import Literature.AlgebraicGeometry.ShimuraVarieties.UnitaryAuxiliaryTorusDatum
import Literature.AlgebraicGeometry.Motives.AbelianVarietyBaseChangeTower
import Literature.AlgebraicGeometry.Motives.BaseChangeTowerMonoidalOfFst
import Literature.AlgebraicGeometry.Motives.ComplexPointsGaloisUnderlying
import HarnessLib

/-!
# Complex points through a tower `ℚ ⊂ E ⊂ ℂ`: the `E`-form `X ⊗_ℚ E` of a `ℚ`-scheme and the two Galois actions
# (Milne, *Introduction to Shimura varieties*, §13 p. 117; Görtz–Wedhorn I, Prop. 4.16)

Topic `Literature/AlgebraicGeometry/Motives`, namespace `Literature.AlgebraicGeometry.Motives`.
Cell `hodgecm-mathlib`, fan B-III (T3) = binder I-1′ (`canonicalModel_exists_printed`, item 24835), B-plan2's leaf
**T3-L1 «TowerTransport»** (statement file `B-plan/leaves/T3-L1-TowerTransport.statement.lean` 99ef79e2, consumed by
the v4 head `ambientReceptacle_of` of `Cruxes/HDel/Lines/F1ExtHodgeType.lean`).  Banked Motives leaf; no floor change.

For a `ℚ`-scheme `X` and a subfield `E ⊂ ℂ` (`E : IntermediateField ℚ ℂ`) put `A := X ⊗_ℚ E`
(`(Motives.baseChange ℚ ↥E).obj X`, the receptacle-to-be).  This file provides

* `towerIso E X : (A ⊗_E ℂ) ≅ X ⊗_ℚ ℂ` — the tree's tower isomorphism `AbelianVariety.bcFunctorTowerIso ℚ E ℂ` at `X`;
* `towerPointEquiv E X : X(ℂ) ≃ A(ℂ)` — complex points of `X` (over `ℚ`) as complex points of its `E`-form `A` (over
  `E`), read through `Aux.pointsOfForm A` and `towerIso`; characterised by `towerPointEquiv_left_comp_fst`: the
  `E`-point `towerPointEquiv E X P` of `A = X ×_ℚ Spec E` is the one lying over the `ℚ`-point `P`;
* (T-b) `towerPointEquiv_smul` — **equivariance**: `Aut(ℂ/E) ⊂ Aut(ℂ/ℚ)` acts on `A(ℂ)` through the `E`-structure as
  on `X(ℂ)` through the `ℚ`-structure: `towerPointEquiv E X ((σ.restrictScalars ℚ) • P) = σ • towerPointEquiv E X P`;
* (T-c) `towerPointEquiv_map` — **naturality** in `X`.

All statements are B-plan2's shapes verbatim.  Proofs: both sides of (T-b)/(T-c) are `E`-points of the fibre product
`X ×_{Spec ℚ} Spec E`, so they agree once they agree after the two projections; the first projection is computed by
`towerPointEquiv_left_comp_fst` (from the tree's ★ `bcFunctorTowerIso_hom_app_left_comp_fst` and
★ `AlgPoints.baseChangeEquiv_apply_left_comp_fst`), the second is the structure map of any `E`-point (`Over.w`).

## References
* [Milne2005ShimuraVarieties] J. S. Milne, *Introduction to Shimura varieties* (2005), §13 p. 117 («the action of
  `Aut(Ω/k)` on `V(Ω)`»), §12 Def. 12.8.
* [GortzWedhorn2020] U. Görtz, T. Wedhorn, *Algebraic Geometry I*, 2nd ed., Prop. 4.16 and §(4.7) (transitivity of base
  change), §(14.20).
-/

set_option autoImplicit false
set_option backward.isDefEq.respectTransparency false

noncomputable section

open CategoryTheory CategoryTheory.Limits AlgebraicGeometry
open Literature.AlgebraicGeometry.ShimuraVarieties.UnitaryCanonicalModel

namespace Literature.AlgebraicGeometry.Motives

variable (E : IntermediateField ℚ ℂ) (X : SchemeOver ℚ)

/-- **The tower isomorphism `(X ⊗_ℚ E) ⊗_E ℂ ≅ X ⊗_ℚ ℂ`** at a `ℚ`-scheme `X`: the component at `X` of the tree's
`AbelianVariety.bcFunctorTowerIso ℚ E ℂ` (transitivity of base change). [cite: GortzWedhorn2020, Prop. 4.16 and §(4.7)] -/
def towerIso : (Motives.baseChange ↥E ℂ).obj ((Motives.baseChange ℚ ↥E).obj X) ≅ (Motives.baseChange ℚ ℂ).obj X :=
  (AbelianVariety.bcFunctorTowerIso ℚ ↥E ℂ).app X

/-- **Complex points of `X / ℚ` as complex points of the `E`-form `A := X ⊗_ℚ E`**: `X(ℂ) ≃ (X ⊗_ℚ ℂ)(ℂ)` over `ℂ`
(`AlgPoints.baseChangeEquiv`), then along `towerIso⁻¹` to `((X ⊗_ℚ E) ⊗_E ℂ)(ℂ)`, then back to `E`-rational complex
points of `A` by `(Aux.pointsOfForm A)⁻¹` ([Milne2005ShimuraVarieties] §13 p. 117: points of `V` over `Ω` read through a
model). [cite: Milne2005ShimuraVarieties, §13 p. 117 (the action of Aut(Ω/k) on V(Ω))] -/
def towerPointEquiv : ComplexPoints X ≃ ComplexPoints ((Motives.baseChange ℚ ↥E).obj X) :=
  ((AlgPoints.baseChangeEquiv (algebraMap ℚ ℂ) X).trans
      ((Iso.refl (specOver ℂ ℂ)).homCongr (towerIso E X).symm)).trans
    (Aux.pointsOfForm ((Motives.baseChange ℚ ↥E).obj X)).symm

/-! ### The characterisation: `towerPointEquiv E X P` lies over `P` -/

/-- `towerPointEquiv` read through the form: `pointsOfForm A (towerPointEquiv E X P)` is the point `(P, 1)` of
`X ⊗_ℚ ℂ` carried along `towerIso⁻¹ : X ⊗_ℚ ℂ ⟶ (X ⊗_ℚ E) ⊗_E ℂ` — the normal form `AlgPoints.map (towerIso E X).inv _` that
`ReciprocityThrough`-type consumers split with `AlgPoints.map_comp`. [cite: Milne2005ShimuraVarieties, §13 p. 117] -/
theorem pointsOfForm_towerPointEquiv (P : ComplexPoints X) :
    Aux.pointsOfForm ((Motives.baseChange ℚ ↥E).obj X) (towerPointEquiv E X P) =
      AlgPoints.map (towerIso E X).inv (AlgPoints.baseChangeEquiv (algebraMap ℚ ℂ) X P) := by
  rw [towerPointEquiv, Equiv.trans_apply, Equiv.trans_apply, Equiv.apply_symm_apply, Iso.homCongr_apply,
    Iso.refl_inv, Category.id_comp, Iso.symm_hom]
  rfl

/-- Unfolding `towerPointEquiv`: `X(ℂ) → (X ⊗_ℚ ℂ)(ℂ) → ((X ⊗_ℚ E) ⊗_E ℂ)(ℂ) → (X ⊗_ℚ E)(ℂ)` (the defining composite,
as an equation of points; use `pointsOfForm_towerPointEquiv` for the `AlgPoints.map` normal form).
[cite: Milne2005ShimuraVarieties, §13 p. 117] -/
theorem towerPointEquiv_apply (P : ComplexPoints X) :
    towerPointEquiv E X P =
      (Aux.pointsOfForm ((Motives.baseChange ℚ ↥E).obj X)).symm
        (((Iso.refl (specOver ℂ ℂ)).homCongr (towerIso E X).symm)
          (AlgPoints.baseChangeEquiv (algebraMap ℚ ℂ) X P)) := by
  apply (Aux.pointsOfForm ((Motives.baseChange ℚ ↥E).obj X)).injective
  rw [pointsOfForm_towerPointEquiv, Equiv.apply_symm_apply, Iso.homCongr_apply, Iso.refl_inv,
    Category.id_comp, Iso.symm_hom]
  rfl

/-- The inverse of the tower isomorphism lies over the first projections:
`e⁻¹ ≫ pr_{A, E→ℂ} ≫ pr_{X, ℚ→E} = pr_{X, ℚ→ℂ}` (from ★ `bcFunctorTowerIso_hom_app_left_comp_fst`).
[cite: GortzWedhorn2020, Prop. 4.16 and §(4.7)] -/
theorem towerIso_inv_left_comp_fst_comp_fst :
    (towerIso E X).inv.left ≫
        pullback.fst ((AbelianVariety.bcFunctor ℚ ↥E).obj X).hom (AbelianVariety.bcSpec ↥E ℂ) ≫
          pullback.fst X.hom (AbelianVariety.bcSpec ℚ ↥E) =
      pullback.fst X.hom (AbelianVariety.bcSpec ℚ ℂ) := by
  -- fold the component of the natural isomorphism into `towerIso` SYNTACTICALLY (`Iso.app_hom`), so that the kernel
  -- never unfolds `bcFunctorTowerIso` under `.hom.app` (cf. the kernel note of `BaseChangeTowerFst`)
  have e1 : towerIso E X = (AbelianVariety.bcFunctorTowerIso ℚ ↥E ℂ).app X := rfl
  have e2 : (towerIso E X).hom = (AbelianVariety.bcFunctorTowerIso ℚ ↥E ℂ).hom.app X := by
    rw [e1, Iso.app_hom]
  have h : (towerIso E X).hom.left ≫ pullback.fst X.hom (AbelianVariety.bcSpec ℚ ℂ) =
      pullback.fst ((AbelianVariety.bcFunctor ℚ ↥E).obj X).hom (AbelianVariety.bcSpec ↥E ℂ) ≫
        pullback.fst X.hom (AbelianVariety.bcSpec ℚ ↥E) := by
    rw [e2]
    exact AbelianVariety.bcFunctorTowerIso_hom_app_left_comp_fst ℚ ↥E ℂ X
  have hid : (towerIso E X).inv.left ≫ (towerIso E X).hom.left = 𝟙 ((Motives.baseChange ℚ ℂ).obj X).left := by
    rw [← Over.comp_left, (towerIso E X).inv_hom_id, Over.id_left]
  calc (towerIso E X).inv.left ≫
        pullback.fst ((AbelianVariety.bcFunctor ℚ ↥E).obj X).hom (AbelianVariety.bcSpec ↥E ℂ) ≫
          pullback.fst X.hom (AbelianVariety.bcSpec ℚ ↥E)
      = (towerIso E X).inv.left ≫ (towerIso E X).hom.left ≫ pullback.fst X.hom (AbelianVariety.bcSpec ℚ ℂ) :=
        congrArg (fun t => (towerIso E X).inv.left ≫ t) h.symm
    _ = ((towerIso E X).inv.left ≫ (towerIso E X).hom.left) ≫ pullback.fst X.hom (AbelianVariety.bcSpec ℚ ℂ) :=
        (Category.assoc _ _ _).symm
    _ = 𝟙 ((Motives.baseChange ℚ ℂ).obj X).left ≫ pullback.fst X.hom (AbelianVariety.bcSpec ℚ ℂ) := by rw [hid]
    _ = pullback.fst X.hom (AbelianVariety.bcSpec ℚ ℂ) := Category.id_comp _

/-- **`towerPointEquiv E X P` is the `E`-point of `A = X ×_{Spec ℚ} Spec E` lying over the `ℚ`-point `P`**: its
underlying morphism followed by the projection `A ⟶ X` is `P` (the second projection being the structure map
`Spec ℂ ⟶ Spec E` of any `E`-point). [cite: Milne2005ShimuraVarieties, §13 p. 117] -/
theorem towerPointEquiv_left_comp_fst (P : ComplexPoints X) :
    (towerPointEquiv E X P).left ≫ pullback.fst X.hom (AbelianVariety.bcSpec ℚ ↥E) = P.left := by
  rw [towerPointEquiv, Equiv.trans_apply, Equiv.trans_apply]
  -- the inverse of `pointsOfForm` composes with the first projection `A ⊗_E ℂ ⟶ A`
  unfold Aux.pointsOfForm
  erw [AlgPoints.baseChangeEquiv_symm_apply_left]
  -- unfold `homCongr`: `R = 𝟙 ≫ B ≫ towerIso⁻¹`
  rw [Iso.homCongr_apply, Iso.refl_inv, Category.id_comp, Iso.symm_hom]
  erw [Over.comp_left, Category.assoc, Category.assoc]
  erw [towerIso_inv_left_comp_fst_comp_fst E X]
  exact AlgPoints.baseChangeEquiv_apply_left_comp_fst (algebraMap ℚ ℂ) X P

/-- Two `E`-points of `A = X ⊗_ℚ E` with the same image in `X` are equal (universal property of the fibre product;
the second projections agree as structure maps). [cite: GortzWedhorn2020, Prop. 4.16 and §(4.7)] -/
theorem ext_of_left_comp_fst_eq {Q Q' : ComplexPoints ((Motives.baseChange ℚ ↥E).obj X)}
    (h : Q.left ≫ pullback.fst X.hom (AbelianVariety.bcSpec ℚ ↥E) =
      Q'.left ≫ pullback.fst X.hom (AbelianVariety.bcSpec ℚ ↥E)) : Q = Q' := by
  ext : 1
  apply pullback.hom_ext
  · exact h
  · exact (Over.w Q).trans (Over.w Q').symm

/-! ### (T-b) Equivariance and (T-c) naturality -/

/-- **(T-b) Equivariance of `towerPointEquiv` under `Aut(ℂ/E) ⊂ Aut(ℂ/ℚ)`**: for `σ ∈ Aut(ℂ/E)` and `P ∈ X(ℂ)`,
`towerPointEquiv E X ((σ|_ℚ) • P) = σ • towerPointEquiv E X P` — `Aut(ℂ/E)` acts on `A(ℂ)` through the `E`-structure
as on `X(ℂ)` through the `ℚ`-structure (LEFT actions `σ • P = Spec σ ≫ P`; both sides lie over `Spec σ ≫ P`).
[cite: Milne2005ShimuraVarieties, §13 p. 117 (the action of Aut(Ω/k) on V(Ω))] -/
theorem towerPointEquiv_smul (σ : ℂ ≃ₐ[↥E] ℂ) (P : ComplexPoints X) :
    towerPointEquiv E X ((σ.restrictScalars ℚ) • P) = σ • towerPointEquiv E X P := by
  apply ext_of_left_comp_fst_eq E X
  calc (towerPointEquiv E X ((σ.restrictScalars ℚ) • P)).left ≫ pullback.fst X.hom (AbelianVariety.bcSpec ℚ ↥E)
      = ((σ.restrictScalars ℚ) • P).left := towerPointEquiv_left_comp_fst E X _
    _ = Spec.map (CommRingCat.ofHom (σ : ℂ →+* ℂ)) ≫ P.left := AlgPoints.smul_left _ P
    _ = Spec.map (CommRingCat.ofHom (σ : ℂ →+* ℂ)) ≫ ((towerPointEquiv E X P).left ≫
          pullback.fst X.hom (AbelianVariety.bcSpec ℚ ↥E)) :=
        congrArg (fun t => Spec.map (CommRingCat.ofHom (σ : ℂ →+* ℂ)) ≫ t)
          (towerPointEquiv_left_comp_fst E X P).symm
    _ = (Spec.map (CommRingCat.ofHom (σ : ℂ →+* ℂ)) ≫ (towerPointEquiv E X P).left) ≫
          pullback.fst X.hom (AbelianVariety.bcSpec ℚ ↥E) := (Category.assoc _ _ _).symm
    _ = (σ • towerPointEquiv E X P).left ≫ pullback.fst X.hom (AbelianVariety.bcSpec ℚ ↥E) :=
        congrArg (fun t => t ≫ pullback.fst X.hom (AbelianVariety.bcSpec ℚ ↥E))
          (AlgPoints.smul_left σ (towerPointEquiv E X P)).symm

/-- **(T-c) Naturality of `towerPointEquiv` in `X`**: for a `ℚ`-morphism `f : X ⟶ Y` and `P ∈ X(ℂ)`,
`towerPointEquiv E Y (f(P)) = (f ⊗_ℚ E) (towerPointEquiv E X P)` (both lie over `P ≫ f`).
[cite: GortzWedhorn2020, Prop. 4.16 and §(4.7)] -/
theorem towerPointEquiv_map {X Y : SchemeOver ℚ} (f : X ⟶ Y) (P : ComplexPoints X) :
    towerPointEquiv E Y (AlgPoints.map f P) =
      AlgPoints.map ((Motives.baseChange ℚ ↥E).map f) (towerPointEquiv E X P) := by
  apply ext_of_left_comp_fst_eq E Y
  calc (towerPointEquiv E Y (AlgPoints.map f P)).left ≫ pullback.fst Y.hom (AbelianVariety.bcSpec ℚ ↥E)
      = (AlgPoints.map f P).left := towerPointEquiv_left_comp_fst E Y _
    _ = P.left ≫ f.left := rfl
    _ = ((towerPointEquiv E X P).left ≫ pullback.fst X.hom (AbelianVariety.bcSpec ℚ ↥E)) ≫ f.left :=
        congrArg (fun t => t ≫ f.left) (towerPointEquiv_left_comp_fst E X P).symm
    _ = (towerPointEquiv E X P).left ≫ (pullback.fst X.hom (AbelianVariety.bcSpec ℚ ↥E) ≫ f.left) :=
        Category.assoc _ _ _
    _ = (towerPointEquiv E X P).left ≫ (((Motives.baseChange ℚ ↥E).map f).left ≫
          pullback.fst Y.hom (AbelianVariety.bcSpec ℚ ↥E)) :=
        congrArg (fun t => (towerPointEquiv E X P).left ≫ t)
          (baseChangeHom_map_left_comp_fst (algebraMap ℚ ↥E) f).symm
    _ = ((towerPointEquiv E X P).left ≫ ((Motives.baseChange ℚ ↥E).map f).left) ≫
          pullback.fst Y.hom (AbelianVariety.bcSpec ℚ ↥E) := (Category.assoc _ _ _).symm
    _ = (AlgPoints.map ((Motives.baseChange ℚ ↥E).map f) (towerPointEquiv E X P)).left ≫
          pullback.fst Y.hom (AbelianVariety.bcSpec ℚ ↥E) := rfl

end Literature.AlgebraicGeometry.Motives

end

--

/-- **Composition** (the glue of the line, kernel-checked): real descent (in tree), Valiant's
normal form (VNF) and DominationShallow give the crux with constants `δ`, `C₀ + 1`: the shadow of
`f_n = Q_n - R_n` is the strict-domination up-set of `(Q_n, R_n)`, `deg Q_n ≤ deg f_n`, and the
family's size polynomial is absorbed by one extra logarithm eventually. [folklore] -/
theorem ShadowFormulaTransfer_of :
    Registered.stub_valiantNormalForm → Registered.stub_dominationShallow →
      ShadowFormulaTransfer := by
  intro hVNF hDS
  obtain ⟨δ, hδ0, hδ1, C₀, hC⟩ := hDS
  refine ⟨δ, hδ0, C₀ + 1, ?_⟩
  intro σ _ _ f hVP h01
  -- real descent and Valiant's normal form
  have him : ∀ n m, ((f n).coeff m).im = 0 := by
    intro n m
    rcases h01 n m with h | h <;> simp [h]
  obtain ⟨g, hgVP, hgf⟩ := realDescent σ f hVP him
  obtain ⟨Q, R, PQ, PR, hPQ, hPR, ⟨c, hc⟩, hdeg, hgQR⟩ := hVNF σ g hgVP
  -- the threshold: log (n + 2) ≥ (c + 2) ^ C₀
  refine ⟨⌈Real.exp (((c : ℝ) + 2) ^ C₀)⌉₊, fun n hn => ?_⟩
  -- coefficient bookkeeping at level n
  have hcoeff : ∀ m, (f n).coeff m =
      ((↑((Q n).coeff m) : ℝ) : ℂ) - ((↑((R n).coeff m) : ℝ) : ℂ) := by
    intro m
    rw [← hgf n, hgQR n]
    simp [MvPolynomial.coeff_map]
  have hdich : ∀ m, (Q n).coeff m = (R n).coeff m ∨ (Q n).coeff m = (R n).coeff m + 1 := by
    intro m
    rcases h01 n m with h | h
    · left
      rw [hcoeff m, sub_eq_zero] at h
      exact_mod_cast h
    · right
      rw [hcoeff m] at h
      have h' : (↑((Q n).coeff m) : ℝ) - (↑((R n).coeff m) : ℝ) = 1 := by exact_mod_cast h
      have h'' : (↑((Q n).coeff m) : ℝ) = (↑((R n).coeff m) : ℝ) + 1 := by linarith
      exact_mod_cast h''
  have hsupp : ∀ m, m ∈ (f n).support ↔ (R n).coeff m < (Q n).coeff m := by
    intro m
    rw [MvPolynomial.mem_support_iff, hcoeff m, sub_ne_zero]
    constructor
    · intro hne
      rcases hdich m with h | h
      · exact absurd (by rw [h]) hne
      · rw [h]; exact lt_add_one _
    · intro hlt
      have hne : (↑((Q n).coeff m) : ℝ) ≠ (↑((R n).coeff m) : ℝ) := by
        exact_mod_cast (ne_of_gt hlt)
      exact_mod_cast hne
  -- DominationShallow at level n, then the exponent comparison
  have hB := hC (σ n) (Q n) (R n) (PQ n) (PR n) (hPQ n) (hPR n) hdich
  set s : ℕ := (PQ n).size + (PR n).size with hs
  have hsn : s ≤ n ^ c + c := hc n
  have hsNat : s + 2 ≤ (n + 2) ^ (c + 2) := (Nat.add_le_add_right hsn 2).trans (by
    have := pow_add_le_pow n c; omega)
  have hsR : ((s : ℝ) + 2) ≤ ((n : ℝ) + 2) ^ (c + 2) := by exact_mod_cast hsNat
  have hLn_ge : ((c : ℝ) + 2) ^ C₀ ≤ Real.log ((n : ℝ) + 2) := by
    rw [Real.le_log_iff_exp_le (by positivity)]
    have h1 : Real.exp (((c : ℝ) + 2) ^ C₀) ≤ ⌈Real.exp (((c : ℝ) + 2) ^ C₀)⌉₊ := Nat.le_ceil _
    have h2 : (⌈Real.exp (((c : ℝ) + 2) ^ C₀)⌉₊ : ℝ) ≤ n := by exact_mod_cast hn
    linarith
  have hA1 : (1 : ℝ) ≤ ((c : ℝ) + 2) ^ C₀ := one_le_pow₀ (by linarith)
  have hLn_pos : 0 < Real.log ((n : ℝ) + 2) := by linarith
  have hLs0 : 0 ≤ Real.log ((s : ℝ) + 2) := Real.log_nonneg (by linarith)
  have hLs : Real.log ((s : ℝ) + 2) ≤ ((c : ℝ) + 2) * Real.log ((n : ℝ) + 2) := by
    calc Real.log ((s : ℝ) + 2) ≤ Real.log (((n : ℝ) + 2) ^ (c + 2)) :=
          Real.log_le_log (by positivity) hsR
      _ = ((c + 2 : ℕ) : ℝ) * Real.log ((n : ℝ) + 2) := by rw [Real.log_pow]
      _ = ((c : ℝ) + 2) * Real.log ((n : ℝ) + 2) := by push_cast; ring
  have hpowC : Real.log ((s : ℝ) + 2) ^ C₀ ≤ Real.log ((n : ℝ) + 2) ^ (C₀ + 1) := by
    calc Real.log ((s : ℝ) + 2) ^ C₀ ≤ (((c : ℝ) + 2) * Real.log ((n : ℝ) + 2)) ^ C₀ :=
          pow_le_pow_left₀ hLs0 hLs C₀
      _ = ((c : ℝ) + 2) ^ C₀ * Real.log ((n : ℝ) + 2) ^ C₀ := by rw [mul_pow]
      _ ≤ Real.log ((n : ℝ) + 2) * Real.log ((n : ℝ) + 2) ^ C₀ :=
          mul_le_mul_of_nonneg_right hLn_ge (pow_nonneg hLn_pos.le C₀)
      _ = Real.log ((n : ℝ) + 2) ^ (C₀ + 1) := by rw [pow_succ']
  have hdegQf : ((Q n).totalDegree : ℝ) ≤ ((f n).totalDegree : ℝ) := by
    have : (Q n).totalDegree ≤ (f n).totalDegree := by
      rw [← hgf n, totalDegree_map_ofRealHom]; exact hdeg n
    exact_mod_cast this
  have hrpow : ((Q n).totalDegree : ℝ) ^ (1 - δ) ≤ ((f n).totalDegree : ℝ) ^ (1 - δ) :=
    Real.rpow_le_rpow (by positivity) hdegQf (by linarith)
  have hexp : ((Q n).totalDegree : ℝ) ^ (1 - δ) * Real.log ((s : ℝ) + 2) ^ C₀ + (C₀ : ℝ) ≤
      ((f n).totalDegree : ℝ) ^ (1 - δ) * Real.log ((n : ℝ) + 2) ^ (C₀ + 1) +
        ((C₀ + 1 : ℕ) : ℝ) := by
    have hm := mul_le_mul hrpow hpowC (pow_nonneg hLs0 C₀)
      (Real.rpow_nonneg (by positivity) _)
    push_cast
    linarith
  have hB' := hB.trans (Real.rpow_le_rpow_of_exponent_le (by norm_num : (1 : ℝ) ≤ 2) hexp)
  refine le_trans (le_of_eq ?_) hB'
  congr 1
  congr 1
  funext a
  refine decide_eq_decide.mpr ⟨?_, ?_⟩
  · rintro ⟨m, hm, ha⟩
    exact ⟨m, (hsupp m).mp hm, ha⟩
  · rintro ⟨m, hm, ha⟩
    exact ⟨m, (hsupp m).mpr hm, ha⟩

Work request: Look through the entries above for the word "first". Copy every line where it shows up.

Output of the task:
`X ×_{Spec ℚ} Spec E`, so they agree once they agree after the two projections; the first projection is computed by
/-- The inverse of the tower isomorphism lies over the first projections:
  -- the inverse of `pointsOfForm` composes with the first projection `A ⊗_E ℂ ⟶ A`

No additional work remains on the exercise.